> TASK DATA:
import Literature.IUT.HodgeTheaters.GlobalFrobenioidsRealify
import Literature.IUT.HodgeTheaters.GlobalRealifiedFrobenioids
import HarnessLib

/-!
# [IUTchI] Example 3.5 (i) ↔ Example 5.1 (iii): the realification map `Φ(F_mod) → Φ_{𝒞⊩_mod}` — its formulas,
# injectivity and normalisation `log⊢_mod(p_v) ↦ 1` (PROOF-ONLY sequel to `GlobalFrobenioidsRealify.lean`)

Mochizuki, *Inter-universal Teichmüller theory I*, §3, Example 3.5 (i), kurims manuscript (May 2020) p. 84
([IUTchI] Ex 3.5 (i) p.84) [claim: Mochizuki2012, status: disputed]: "`Φ_{𝒞⊩_mod,v} ≅ ord(𝒪^▷_{(F_mod)_v})^pf ⊗
ℝ_{≥0}`", "each element `p_v` determines an element `log⊢_mod(p_v) ∈ Φ_{𝒞⊩_mod,v}`" (and Ex 5.1 (iii) p. 126:
`𝒞⊩_mod` "may be identified with the realification of `†ℱ^⊛_mod`").

PROOF-ONLY (no definitions; abc-iut-w4-d050, L5-lead RULINGS #24 (4)(a)).  For the map
`EffArithDivisor.realifyMod L : Φ(L) = EffArithDivisor L →+ (Val L →₀ ℝ_{≥0}) = Φ_{𝒞⊩_mod}` of the companion
definitions file (abc-iut-L1's [FrdI] Ex 6.3 divisor monoid → abc-iut-L5-t2's `PhiMod` coordinates):
* `absRamIdx_pos` — `e_v ≥ 1` (Mathlib `Ideal.ramificationIdx_pos`);
* `realifyMod_apply_inr` / `realifyMod_apply_inl` — the coordinate formulas `n_v / e_v` (finite `v`), `x_v`
  (archimedean `v`);
* `realifyMod_injective` — `Φ(L) ↪ Φ(L)^rlf` ("`M → M^rlf` is injective", [FrdI] Def 2.4 (i));
* `realifyMod_single_absRamIdx` — **the normalisation**: the divisor `e_v · [v] = ord_v(p_v) · [v]` (the `v`-part of
  `div(p_v)`) goes to the unit vector at `v`, i.e. `log⊢_mod(p_v) ↦ 1`; `realifyMod_logMod` — the same with t2's
  name `InitialThetaData.logMod` at `L = F_mod = fieldOfModuli E`; `realifyMod_arch_single` — at an archimedean `v`
  the coordinate `x` goes to `x ·` (unit vector at `v`) (`log(p_v) = 1`);
* hence every element of `Φ_{𝒞⊩_mod}` is an `ℝ_{≥0}`-combination of images (`phiMod_eq_sum_smul_realifyMod`):
  the image generates `Φ_{𝒞⊩_mod}` over `ℝ_{≥0}`, as a realification should.
The identification of t2's `PhiMod` with abc-iut-L1's intrinsic realification `IsPerfFactorial.Rlf` ([FrdI] Def 2.4 (i);
`DirectSum.realification_eq_directSum`) is NOT done here (recorded after-merge item).  No new Prop fact; no statement of
the paper is strengthened; no side is taken on [IUTchIII] Cor. 3.12.
-/

noncomputable section

namespace Literature.IUT.HodgeTheaters

open NumberField Literature.AlgebraicGeometry.Frobenioids
open scoped NNReal

section General

variable (L : Type) [Field L] [NumberField L]

/-- `e_v ≥ 1`: the absolute ramification index of a finite place of a number field is positive.
([IUTchI] Ex 3.5 (i) p.84) [claim: Mochizuki2012, status: disputed] -/
theorem absRamIdx_pos (v : FinitePlace L) : 0 < absRamIdx L v := by
  unfold absRamIdx
  exact Ideal.ramificationIdx_pos _ _

/-- … hence nonzero as a real number `≥ 0`. ([IUTchI] Ex 3.5 (i) p.84) [claim: Mochizuki2012, status: disputed] -/
theorem absRamIdx_cast_ne_zero (v : FinitePlace L) : (absRamIdx L v : ℝ≥0) ≠ 0 :=
  Nat.cast_ne_zero.mpr (absRamIdx_pos L v).ne'

/-- The realification map, unfolded: the finite-place sum of scaled unit vectors plus the archimedean part pushed
forward along `V^arc ↪ V`. ([IUTchI] Ex 3.5 (i) p.84) [claim: Mochizuki2012, status: disputed] -/
theorem realifyMod_eq (d : EffArithDivisor L) :
    EffArithDivisor.realifyMod L d =
      (d.1.sum fun w n => Finsupp.single (Sum.inr w : Val L) ((n : ℝ≥0) * ((absRamIdx L w : ℝ≥0)⁻¹))) +
        Finsupp.mapDomain (Sum.inl : InfinitePlace L → Val L) (Finsupp.equivFunOnFinite.symm d.2) :=
  rfl

/-- **Coordinate formula at a finite place**: `realifyMod d (v) = n_v / e_v`.
([IUTchI] Ex 3.5 (i) p.84) [claim: Mochizuki2012, status: disputed] -/
theorem realifyMod_apply_inr (d : EffArithDivisor L) (v : FinitePlace L) :
    EffArithDivisor.realifyMod L d (Sum.inr v : Val L) = (d.1 v : ℝ≥0) * ((absRamIdx L v : ℝ≥0)⁻¹) := by
  classical
  rw [realifyMod_eq]
  delta Val
  rw [Finsupp.add_apply, Finsupp.mapDomain_notin_range _ _ (by rintro ⟨w, hw⟩; exact Sum.inl_ne_inr hw),
    add_zero, Finsupp.sum_apply, Finsupp.sum, Finset.sum_eq_single v]
  · rw [Finsupp.single_eq_same]
  · intro w _ hwv
    exact Finsupp.single_eq_of_ne fun h => hwv (Sum.inr_injective h).symm
  · intro hv
    rw [Finsupp.notMem_support_iff.mp hv, Nat.cast_zero, zero_mul, Finsupp.single_zero, Finsupp.zero_apply]

/-- **Coordinate formula at an archimedean place**: `realifyMod d (v) = x_v`.
([IUTchI] Ex 3.5 (i) p.84) [claim: Mochizuki2012, status: disputed] -/
theorem realifyMod_apply_inl (d : EffArithDivisor L) (v : InfinitePlace L) :
    EffArithDivisor.realifyMod L d (Sum.inl v : Val L) = d.2 v := by
  classical
  rw [realifyMod_eq]
  delta Val
  rw [Finsupp.add_apply, Finsupp.sum_apply, Finsupp.sum, Finset.sum_eq_zero, zero_add,
    Finsupp.mapDomain_apply Sum.inl_injective]
  · rfl
  · intro w _
    exact Finsupp.single_eq_of_ne Sum.inl_ne_inr

/-- **`Φ(L) ↪ Φ(L)^rlf`**: the realification map is injective (`e_v ≠ 0`; cf. [FrdI] Def 2.4 (i), "`M → M^rlf` is
injective"). ([IUTchI] Ex 3.5 (i) p.84) [claim: Mochizuki2012, status: disputed] -/
theorem realifyMod_injective : Function.Injective (EffArithDivisor.realifyMod L) := by
  intro d d' h
  refine Prod.ext (Finsupp.ext fun v => ?_) (funext fun v => ?_)
  · have hv := congrArg (fun f : Val L →₀ ℝ≥0 => f (Sum.inr v : Val L)) h
    rw [realifyMod_apply_inr, realifyMod_apply_inr] at hv
    exact_mod_cast mul_right_cancel₀ (inv_ne_zero (absRamIdx_cast_ne_zero L v)) hv
  · have hv := congrArg (fun f : Val L →₀ ℝ≥0 => f (Sum.inl v : Val L)) h
    rwa [realifyMod_apply_inl, realifyMod_apply_inl] at hv

/-- **Normalisation `log⊢_mod(p_v) ↦ 1`**: the effective divisor `e_v · [v] = ord_v(p_v) · [v]` (the `v`-component of
the arithmetic divisor of the rational prime `p_v`) goes to the unit vector at `v` — abc-iut-L5-t2's coordinate
convention for `Φ_{𝒞⊩_mod,v}`. ([IUTchI] Ex 3.5 (i) p.84) [claim: Mochizuki2012, status: disputed] -/
theorem realifyMod_single_absRamIdx (v : FinitePlace L) :
    EffArithDivisor.realifyMod L (Finsupp.single v (absRamIdx L v), 0) =
      @Finsupp.single (Val L) ℝ≥0 _ (Sum.inr v) 1 := by
  classical
  refine Finsupp.ext fun w => ?_
  rcases w with w | w
  · rw [realifyMod_apply_inl]
    delta Val
    rw [Finsupp.single_eq_of_ne Sum.inl_ne_inr]
    rfl
  · rw [realifyMod_apply_inr]
    delta Val
    dsimp only
    by_cases hwv : w = v
    · subst hwv
      simp only [Finsupp.single_eq_same]
      exact mul_inv_cancel₀ (absRamIdx_cast_ne_zero L w)
    · rw [Finsupp.single_eq_of_ne (fun h => hwv (Sum.inr_injective h)), Finsupp.single_eq_of_ne hwv,
        Nat.cast_zero, zero_mul]

/-- The prime divisor `[v]` itself goes to `e_v⁻¹ ·` (unit vector at `v`). ([IUTchI] Ex 3.5 (i) p.84)
[claim: Mochizuki2012, status: disputed] -/
theorem realifyMod_single_one (v : FinitePlace L) :
    EffArithDivisor.realifyMod L (Finsupp.single v 1, 0) =
      @Finsupp.single (Val L) ℝ≥0 _ (Sum.inr v) ((absRamIdx L v : ℝ≥0)⁻¹) := by
  classical
  refine Finsupp.ext fun w => ?_
  rcases w with w | w
  · rw [realifyMod_apply_inl]
    delta Val
    rw [Finsupp.single_eq_of_ne Sum.inl_ne_inr]
    rfl
  · rw [realifyMod_apply_inr]
    delta Val
    dsimp only
    by_cases hwv : w = v
    · subst hwv
      simp only [Finsupp.single_eq_same, Nat.cast_one, one_mul]
    · rw [Finsupp.single_eq_of_ne (fun h => hwv (Sum.inr_injective h)), Finsupp.single_eq_of_ne hwv,
        Nat.cast_zero, zero_mul]

open scoped Classical in
/-- At an archimedean place (`p_v := e`, `log(p_v) = 1`, §0 p. 35): the coordinate `x` at `v` goes to `x ·` (unit
vector at `v`). ([IUTchI] Ex 3.5 (i) p.84) [claim: Mochizuki2012, status: disputed] -/
theorem realifyMod_arch_single (v : InfinitePlace L) (x : ℝ≥0) :
    EffArithDivisor.realifyMod L (0, Pi.single v x) = @Finsupp.single (Val L) ℝ≥0 _ (Sum.inl v) x := by
  refine Finsupp.ext fun w => ?_
  rcases w with w | w
  · rw [realifyMod_apply_inl]
    delta Val
    dsimp only
    by_cases hwv : w = v
    · subst hwv
      simp only [Finsupp.single_eq_same, Pi.single_eq_same]
    · rw [Finsupp.single_eq_of_ne (fun h => hwv (Sum.inl_injective h)), Pi.single_eq_of_ne hwv]
  · rw [realifyMod_apply_inr]
    delta Val
    rw [Finsupp.single_eq_of_ne Sum.inr_ne_inl]
    change ((0 : FinitePlace L →₀ ℕ) w : ℝ≥0) * _ = 0
    rw [Finsupp.zero_apply, Nat.cast_zero, zero_mul]

open scoped Classical in
/-- **The image generates `Φ_{𝒞⊩_mod}` over `ℝ_{≥0}`** (as a realification must): every finitely supported
`f : V(L) → ℝ_{≥0}` is the `ℝ_{≥0}`-combination `Σ_v f(v) ·` (image of the basic divisor at `v`), the basic divisor being
`e_v · [v]` at a finite `v` and the unit archimedean coordinate at an archimedean `v`.
([IUTchI] Ex 3.5 (i) p.84) [claim: Mochizuki2012, status: disputed] -/
theorem phiMod_eq_sum_smul_realifyMod (f : Val L →₀ ℝ≥0) :
    f = f.sum fun v c => c • (match v with
      | Sum.inl w => EffArithDivisor.realifyMod L (0, Pi.single w 1)
      | Sum.inr w => EffArithDivisor.realifyMod L (Finsupp.single w (absRamIdx L w), 0)) := by
  conv_lhs => rw [← Finsupp.sum_single f]
  refine Finsupp.sum_congr fun v _ => ?_
  rcases v with w | w
  · change @Finsupp.single (Val L) ℝ≥0 _ (Sum.inl w) (f (Sum.inl w)) =
      f (Sum.inl w) • EffArithDivisor.realifyMod L (0, Pi.single w 1)
    rw [realifyMod_arch_single, Finsupp.smul_single, smul_eq_mul, mul_one]
  · change @Finsupp.single (Val L) ℝ≥0 _ (Sum.inr w) (f (Sum.inr w)) =
      f (Sum.inr w) • EffArithDivisor.realifyMod L (Finsupp.single w (absRamIdx L w), 0)
    rw [realifyMod_single_absRamIdx, Finsupp.smul_single, smul_eq_mul, mul_one]

end General

/-! ### With abc-iut-L5-t2's name `log⊢_mod(p_v)` at `F_mod = fieldOfModuli E` -/

section Mod

variable {F : Type} {K : Type} {Fbar : Type} [Field F] [NumberField F] [Field K]
  [NumberField K] [Algebra F K] [Field Fbar] [Algebra F Fbar] [Algebra K Fbar]
  {E : WeierstrassCurve F} [E.IsElliptic] {l : ℕ} {P : BadPlacePredicates K} (D : InitialThetaData F K Fbar E l P)

/-- **[IUTchI] Ex 3.5 (i), "`p_v` determines an element `log⊢_mod(p_v) ∈ Φ_{𝒞⊩_mod,v}`", through the realification
map**: at `F_mod` (t2's `fieldOfModuli E`) the `v`-component `ord_v(p_v) · [v] = e_v · [v]` of the divisor of `p_v`
goes to abc-iut-L5-t2's `InitialThetaData.logMod v` — the two coordinate conventions agree.
([IUTchI] Ex 3.5 (i) p.84) [claim: Mochizuki2012, status: disputed] -/
theorem realifyMod_logMod (v : FinitePlace (fieldOfModuli E)) :
    EffArithDivisor.realifyMod (fieldOfModuli E) (Finsupp.single v (absRamIdx (fieldOfModuli E) v), 0) =
      D.logMod (Sum.inr v) :=
  realifyMod_single_absRamIdx (fieldOfModuli E) v

open scoped Classical in
/-- … and at an archimedean `v` of `F_mod` the unit coordinate goes to `logMod v` (`log(p_v) = 1`).
([IUTchI] Ex 3.5 (i) p.84) [claim: Mochizuki2012, status: disputed] -/
theorem realifyMod_logMod_arch (v : InfinitePlace (fieldOfModuli E)) :
    EffArithDivisor.realifyMod (fieldOfModuli E) (0, Pi.single v 1) = D.logMod (Sum.inl v) :=
  realifyMod_arch_single (fieldOfModuli E) v 1

end Mod

end Literature.IUT.HodgeTheaters

end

> WORK INSTRUCTION: Count, in the data above, the lines that hold "FrdI". Return only that count.

> SOLUTION: 4